I recall earlier in my career working for a U.S. government agency that stated “All new devices must be scanned by IT”; however, IT would only scan systems when either they identified them or when a new system owner called IT regarding having their device scanned. Due to the lack of automated enforcement, many new systems would connect and not be scanned. Automation removes the SOC from having to monitor for newly connected devices, launching vulnerability scanning against those systems, and applying network access based on the results of the vulnerability scan. Figure 10-15 represents this example workflow to accommodate new systems connecting to the network as a playbook. The icons in red represent what is being automated in this example. Notice in this example that most steps can be automated, leading to a lot of saved time!

Images

FIGURE 10-15 Example of Automated Playbook for Vulnerability Compliance Enforcement

Automating Playbooks

There are different approaches to automate each step represented in the Figure 10-15 playbook. Provisioning access is commonly automated using a network access control (NAC) technology. Vulnerability scanning can be triggered based on the event of a device connecting to the network, identified either through monitoring switch connection states, such as leveraging link-up traps, or through direct integration with a NAC technology. A SIEM, vulnerability scanner, and NAC technology can be configured to generate alerts based on any of these actions, and those alerts can include notifying parties responsible for delivering the services described by this playbook.
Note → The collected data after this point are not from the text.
/-
Copyright: ns-blowup cell (selfsim seat). Exponent ledger, companion to
`PalasekTowerExponentLedger` (instab seat, RATE-AUDIT §6).
-/
import Mathlib.Analysis.SpecialFunctions.Pow.Real

/-!
# Heredity ledger for the marginal / accumulator tower (door O-acc, `N_{k+1}² = ¼A_k`)

Cell `ns-blowup`, selfsim memo `HEREDITY.md` §1–§2 (P-SELFSIM-5, part A).  WHAT THIS IS NOT:
not a statement about Navier–Stokes; kernel-checked exponent bookkeeping for a MODEL door.

Units: `M := N_k` is the frequency of the level whose CHILD (level `k+1`) is being fed; at the
marginal lacunarity `b = β/2` one has `A_k = M^β`, `A_{k-1} = M²`, level-`k` velocity `M^{β-1}`,
level-`k` cell `M^{-1}`, single-structure flux `Φ_k ≍ M^{β-2}`, child window `c/A_{k-1} = cM^{-2}`,
child target `A_{k+1} ≍ M^{β²/2}`.

* O-acc's schedule (RATE-AUDIT §6.1–6.2) ASSUMES the child imports co-signed level-`k` flux at the
  rate `χ Φ_k A_k`; then the child's vorticity exponent at the end of the window is `3β - 4` and the
  slack against the target is `3β - 4 - β²/2` (`accumulator_slack_pos`, instab).
* LEMMA C (memo §1, exact kinematics): a COLUMNAR level `k` (velocity independent of the coordinate
  along its parent's stretching axis: Kerr–Dold arrays, Burgers lattices, rib/roller braids) has
  vorticity parallel to that axis, hence ZERO component along the stretching direction of every
  one of its own hyperbolic lines, which moreover carry PLANE strain `(+s, -s, 0)` only.  The child
  can then be fed only by vorticity of levels `≤ k-1` (`≤ 2A_{k-1} = 2M²`), swept in at the level-`k`
  speed `M^{β-1}` across a level-`k` cell `M^{-1}`: import rate exponent `β`, imported flux over the
  window exponent `β - 2` (i.e. `O(1)` level-`k` fluxes), child vorticity exponent `2β - 2`.
* The theorems below record: the columnar child's slack `2β - 2 - β²/2 = -(β-2)²/2` is negative for
  every `β ≠ 2` and equals minus the marginal frozen-in deficit `(β/2-1)(β-2)` of
  `deficitExp_at_marginal`; the loss relative to O-acc's schedule is exactly the window exponent
  `β - 2`, which exceeds the schedule's efficiency tolerance `3β - 4 - β²/2` by `(β-2)²/2`.
  Consequence (memo §2): every level of an accumulator tower must be genuinely three-dimensional
  (an `O(1)` co-signed component of its OWN vorticity along the stretching direction of its own
  stagnation LINES, with two-dimensional convergence there) — columnar levels are terminal.
-/

namespace Summit.NavierStokesRegularity.FluidComputer.AccumulatorHeredity

/-- Bookkeeping of LEMMA C's import bound: grandparent vorticity (`M²`) × level-`k` speed
(`M^{β-1}`) × level-`k` cell (`M^{-1}`) gives the import-rate exponent `β`; over the child window
(`M^{-2}`) the imported-flux exponent is `β - 2`, the exponent of ONE level-`k` flux. -/
theorem columnar_import_exp (β : ℝ) : 2 + (β - 1) + (-1) + (-2) = β - 2 := by ring

/-- The columnar child's vorticity exponent: imported flux (`β - 2`) times the level-`k` strain
(`β`) at the Burgers radius gives `2β - 2` — the vorticity of one collapsed host flux
(RATE-AUDIT §6.5(i)). -/
theorem columnar_child_vorticity_exp (β : ℝ) : (β - 2) + β = 2 * β - 2 := by ring

/-- HEREDITY SLACK (memo §1, LEMMA C corollary): a child fed only by grandparent vorticity misses
the marginal target `A_{k+1} ≍ M^{β²/2}` by the exponent `-(β-2)²/2`. -/
theorem heredity_slack_eq (β : ℝ) : (2 * β - 2) - β ^ 2 / 2 = -((β - 2) ^ 2 / 2) := by ring

/-- … which is minus the marginal frozen-in deficit `d₁ = (b-1)(β-2)` at `b = β/2`
(`PalasekTowerExponentLedger.deficitExp_at_marginal`): grandparent feeding buys exactly nothing
against the Kelvin deficit. -/
theorem heredity_slack_eq_neg_deficit (β : ℝ) :
    (2 * β - 2) - β ^ 2 / 2 = -((β / 2 - 1) * (β - 2)) := by ring

/-- The columnar child's slack is strictly negative for every `β ≠ 2` (zero exactly on the
Kelvin-critical line `β = 2`). -/
theorem heredity_slack_neg {β : ℝ} (hβ : β ≠ 2) : (2 * β - 2) - β ^ 2 / 2 < 0 := by
  have h : 0 < (β - 2) ^ 2 := by
    have h' : β - 2 ≠ 0 := sub_ne_zero.mpr hβ
    positivity
  nlinarith [h]

/-- On the Kelvin-critical line the slack vanishes. -/
theorem heredity_slack_critical : (2 * (2 : ℝ) - 2) - (2 : ℝ) ^ 2 / 2 = 0 := by norm_num

/-- LOSS = WINDOW: relative to O-acc's co-signed schedule (child exponent `3β - 4`) the columnar
child loses exactly the window exponent `β - 2` (`= A_k/A_{k-1}` in `M`-units,
`PalasekTowerExponentLedger.windowExp_at_marginal`). -/
theorem heredity_loss_eq_window (β : ℝ) :
    (3 * β - 4 - β ^ 2 / 2) - ((2 * β - 2) - β ^ 2 / 2) = β - 2 := by ring

/-- Efficiency-exponent form of the accumulator window (RATE-AUDIT §6.2: "χ_k may decay like
`N^{-e}`"): a child whose co-signed import runs at `M^{-e}` times O-acc's schedule still closes iff
`e` is below the slack. -/
theorem fed_slack_pos_iff (β e : ℝ) :
    0 < (3 * β - 4 - β ^ 2 / 2) - e ↔ e < 3 * β - 4 - β ^ 2 / 2 := by
  constructor <;> intro h <;> linarith

/-- The tolerance is strictly smaller than the columnar loss `β - 2` for every `β ≠ 2`: the gap is
`(β-2)²/2`.  Hence LEMMA C's columnar levels are TERMINAL for the accumulator tower at every
admissible `β`. -/
theorem tolerance_lt_columnar_loss {β : ℝ} (hβ : β ≠ 2) : 3 * β - 4 - β ^ 2 / 2 < β - 2 := by
  have h := heredity_slack_neg hβ
  linarith

/-- The gap between the columnar loss and the tolerance, in closed form. -/
theorem columnar_loss_sub_tolerance (β : ℝ) :
    (β - 2) - (3 * β - 4 - β ^ 2 / 2) = (β - 2) ^ 2 / 2 := by ring

/-- Instance at Palasek's corner `β = 5/2`: tolerance `3/8` (instab `accumulator_slack_le`) versus
columnar loss `1/2`; gap `1/8`. -/
theorem corner_instance :
    (3 * (5 / 2 : ℝ) - 4 - (5 / 2 : ℝ) ^ 2 / 2 = 3 / 8) ∧ ((5 / 2 : ℝ) - 2 = 1 / 2) ∧
      ((5 / 2 : ℝ) - 2 - (3 * (5 / 2 : ℝ) - 4 - (5 / 2 : ℝ) ^ 2 / 2) = 1 / 8) := by
  norm_num

/-- PARTIAL 3-D CREDIT (memo §2): if a level delivers a co-signed fraction `M^{-e}` of its own flux
to its children (`e = 0`: O-acc's assumption; `e ≥ β - 2`: no better than columnar), the child
closes iff `e < 3β - 4 - β²/2`; in particular a CONSTANT efficiency (`e = 0`) closes on the whole
window `2 < β < 4` (`PalasekTowerExponentLedger.accumulator_window_iff`). -/
theorem constant_efficiency_closes {β : ℝ} (h2 : 2 < β) (h4 : β < 4) :
    0 < (3 * β - 4 - β ^ 2 / 2) - 0 := by
  nlinarith [mul_pos (sub_pos.mpr h2) (sub_pos.mpr h4)]

/-! ### Append (memo §1 C3–C4(a)): the honest columnar child is a LAYER (1-D convergence at a type-β line) -/

/-- Layer form of LEMMA C (memo §1 C4(a)): aligned flux PER UNIT LENGTH imported over the window
has exponent `2 + (β-1) - 2 = β - 1` (grandparent vorticity × level-`k` speed × window); a Burgers
LAYER of thickness `δ_{k+1} ≍ M^{-β/2}` then carries vorticity exponent `(β-1) + β/2 = 3β/2 - 1`. -/
theorem columnar_layer_child_exp (β : ℝ) : (2 + (β - 1) - 2) + β / 2 = 3 * β / 2 - 1 := by ring

/-- LAYER SLACK: the columnar (type-β, 1-D capture) child misses the marginal target `M^{β²/2}` by
the exponent `-(β-1)(β-2)/2`. -/
theorem layer_slack_eq (β : ℝ) : (3 * β / 2 - 1) - β ^ 2 / 2 = -((β - 1) * (β - 2) / 2) := by ring

/-- … which is strictly negative for every `β > 2` (indeed for `β ∉ [1,2]`). -/
theorem layer_slack_neg {β : ℝ} (hβ : 2 < β) : (3 * β / 2 - 1) - β ^ 2 / 2 < 0 := by
  nlinarith [mul_pos (sub_pos.mpr (lt_trans one_lt_two hβ)) (sub_pos.mpr hβ)]

/-- The layer bound is STRICTLY WORSE (smaller child exponent) than the generous 2-D-capture bound
`2β - 2` exactly when `β > 2`: one-dimensional convergence concentrates less. The gap is `β/2 - 1`. -/
theorem layer_exp_lt_tube_exp {β : ℝ} (hβ : 2 < β) : 3 * β / 2 - 1 < 2 * β - 2 := by linarith

/-- Gap between the two columnar bounds in closed form. -/
theorem tube_exp_sub_layer_exp (β : ℝ) : (2 * β - 2) - (3 * β / 2 - 1) = β / 2 - 1 := by ring

/-- The layer deficit `(β-1)(β-2)/2` exceeds the marginal Kelvin deficit `d₁ = (β-2)²/2` by `(β-2)/2`:
a columnar parent is further from the schedule than a winding-1 Kelvin episode. -/
theorem layer_deficit_sub_kelvin_deficit (β : ℝ) :
    (β - 1) * (β - 2) / 2 - (β - 2) ^ 2 / 2 = (β - 2) / 2 := by ring

/-- Secondary roll-up of the layer into tubes (KH spacing `≍` thickness) multiplies the vorticity by
an `O(1)` factor only: in exponent terms it adds `0`, so the layer slack is final for columnar
parents (memo §1 C3). Stated as the trivial bookkeeping identity it is. -/
theorem rollup_adds_no_exponent (β : ℝ) : (3 * β / 2 - 1) + 0 - β ^ 2 / 2 = -((β - 1) * (β - 2) / 2) := by
  ring

/-! ### Append (memo §1 C1, general form): critical lines of a columnar level

At a critical line of `u = Sx + v` (`S = diag(s_x, s_y, σ)`, `v = (v_x, v_y)(x,y)` planar), `∇u` has the
eigenvalue `σ > 0` along the column axis and two in-plane eigenvalues with `μ₊ + μ₋ = -σ` (real case; a
complex pair has both real parts `= -σ/2`).  Hence EITHER the point is an in-plane saddle (`μ₊ > 0 > μ₋`:
type β, one-dimensional convergence) OR both in-plane eigenvalues are non-positive and then each lies in
`[-σ, 0]`: two-dimensional convergence off the cores is possible only at the GRANDPARENT rate `≤ σ =
O(A_{k-1})` (a sibling site of level `k`), never at the child rate `O(A_k)`.  -/

/-- In-plane saddle ⇒ type β: with `σ > 0`, `μ₊ + μ₋ = -σ`, `μ₊ μ₋ < 0`, `μ₋ ≤ μ₊`, exactly the two
eigenvalues `σ, μ₊` are positive and `μ₋` is negative (memo §1 C1). -/
theorem type_beta_of_planar_saddle {σ μp μm : ℝ} (hσ : 0 < σ) (htr : μp + μm = -σ)
    (hhyp : μp * μm < 0) (hord : μm ≤ μp) : 0 < σ ∧ 0 < μp ∧ μm < 0 := by
  have h1 : 0 < μp := by
    rcases lt_or_ge 0 μp with h | h
    · exact h
    · exfalso
      have : 0 ≤ μp * μm := mul_nonneg_of_nonpos_of_nonpos h (le_trans hord h)
      linarith
  have h2 : μm < 0 := by
    rcases lt_or_ge μm 0 with h | h
    · exact h
    · exfalso
      have : 0 ≤ μp * μm := mul_nonneg h1.le h
      linarith
  exact ⟨hσ, h1, h2⟩

/-- Two-dimensional in-plane convergence is capped by the grandparent rate: if both in-plane
eigenvalues are non-positive and sum to `-σ`, each is at least `-σ` (memo §1 C1, general form:
off-core α-type lines of a columnar level converge at rate `≤ σ = O(A_{k-1})`, i.e. they are SIBLING
sites of level `k`, not child sites). -/
theorem planar_convergence_rate_le {σ μp μm : ℝ} (htr : μp + μm = -σ) (hp : μp ≤ 0) (hm : μm ≤ 0) :
    -σ ≤ μp ∧ -σ ≤ μm := by
  constructor <;> linarith

/-- The same cap for a complex-conjugate in-plane pair `ρ ± iω`: `2ρ = -σ` gives `ρ = -σ/2`. -/
theorem planar_focus_rate {σ ρ : ℝ} (htr : ρ + ρ = -σ) : ρ = -σ / 2 := by linarith

/-- DICHOTOMY at a columnar critical line (real in-plane eigenvalues, `μ₋ ≤ μ₊`, `μ₊ + μ₋ = -σ`):
either a saddle (`0 < μ₊`, type β) or doubly converging at rate at most `σ` (`-σ ≤ μ₋ ≤ μ₊ ≤ 0`). -/
theorem columnar_critical_dichotomy {σ μp μm : ℝ} (htr : μp + μm = -σ) (hord : μm ≤ μp) :
    0 < μp ∨ (-σ ≤ μm ∧ μm ≤ μp ∧ μp ≤ 0) := by
  rcases lt_or_ge 0 μp with h | h
  · exact Or.inl h
  · right
    refine ⟨by linarith, hord, h⟩

end Summit.NavierStokesRegularity.FluidComputer.AccumulatorHeredity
Figure 10-16 shows an example of this configuration with Cisco Identity Services Engine (ISE), a NAC technology, working with Nexpose, a vulnerability scanner by Rapid7. Figure 10-16 shows a Cisco ISE policy stating that if a system connects to the network and Rapid7 Nexpose identifies that it has a threat ranked as a CVSS score of greater than 7, then enforce the Quarantine policy. The Quarantine policy could mean moving the system to a different network, applying access control lists to limit what the system can connect to, or even removing the system from the network. This setup automates the response to when a system has a vulnerability, which saves the SOC time and ensures the same response is issued anytime this situation occurs.

Images

FIGURE 10-16 Cisco ISE Configured with Rapid7 Nexpose Example

Another example is using the same Cisco ISE network access control technology to automate the response of threats seen by an internal IDS/IPS. Figure 10-17 shows rules in Cisco Firepower, a next-generation firewall with IPS capabilities, configured to be automatically enforced by Cisco ISE. Figure 10-17 shows that Cisco Firepower is set up to look for malware and, if a malware event occurs, automatically instruct Cisco ISE to move the associated endpoint to the Quarantine policy. Once again, the SOC can save time by automating this response and can be assured that the response is repeatable, regardless of the time of day. This ensures trust that the same response is consistently delivered.

Images

FIGURE 10-17 Cisco Firepower Configuration Rule Example

Common Targets for Automation

Almost every task can take on some form of automation based on how repeatable and complex the task can be. In fact, instead of restricting automation to specific features that the vendor must build and maintain, many vendors are including application programming interfaces (APIs) and other open platforms that support almost any type of automation to occur through specialized programming known as DevOps. (DevOps was introduced earlier in the context of SOAR and will be covered in more detail later in the “DevOps Programming” section.) However, there are several common tasks that are ideal candidates for automation.

The following tasks are prime targets for automation:

  • Identity and access management

  • Patch management

  • Unsophisticated malware detection

  • Data protection

  • Reputation lookups

  • Risk scoring

  • Blocking users

  • Reporting thresholds

  • Notification and task assignments

  • Launching remediation tools

  • Automating specific responses such as blocking or shutting down services

Automation Pitfalls

In contrast to the previous list, there are certain tasks you will not want to automate. More complicated tasks that require decisions based on human behavior or generally complex tasks will have too many variables to map out into a playbook. An example is responding to social engineering attacks. There are certain defense mechanisms that are possible to automate; however, social engineering is based on deception, which can be difficult to predict. Social engineering attacks can target email, social media, or even occur over a phone call. Penetration testing is another example of a task that continuously adjusts based on data obtained from the attacker’s reconnaissance and must consider both technology and human factors of the target, leading to hundreds of potential variables that are impossible to predict.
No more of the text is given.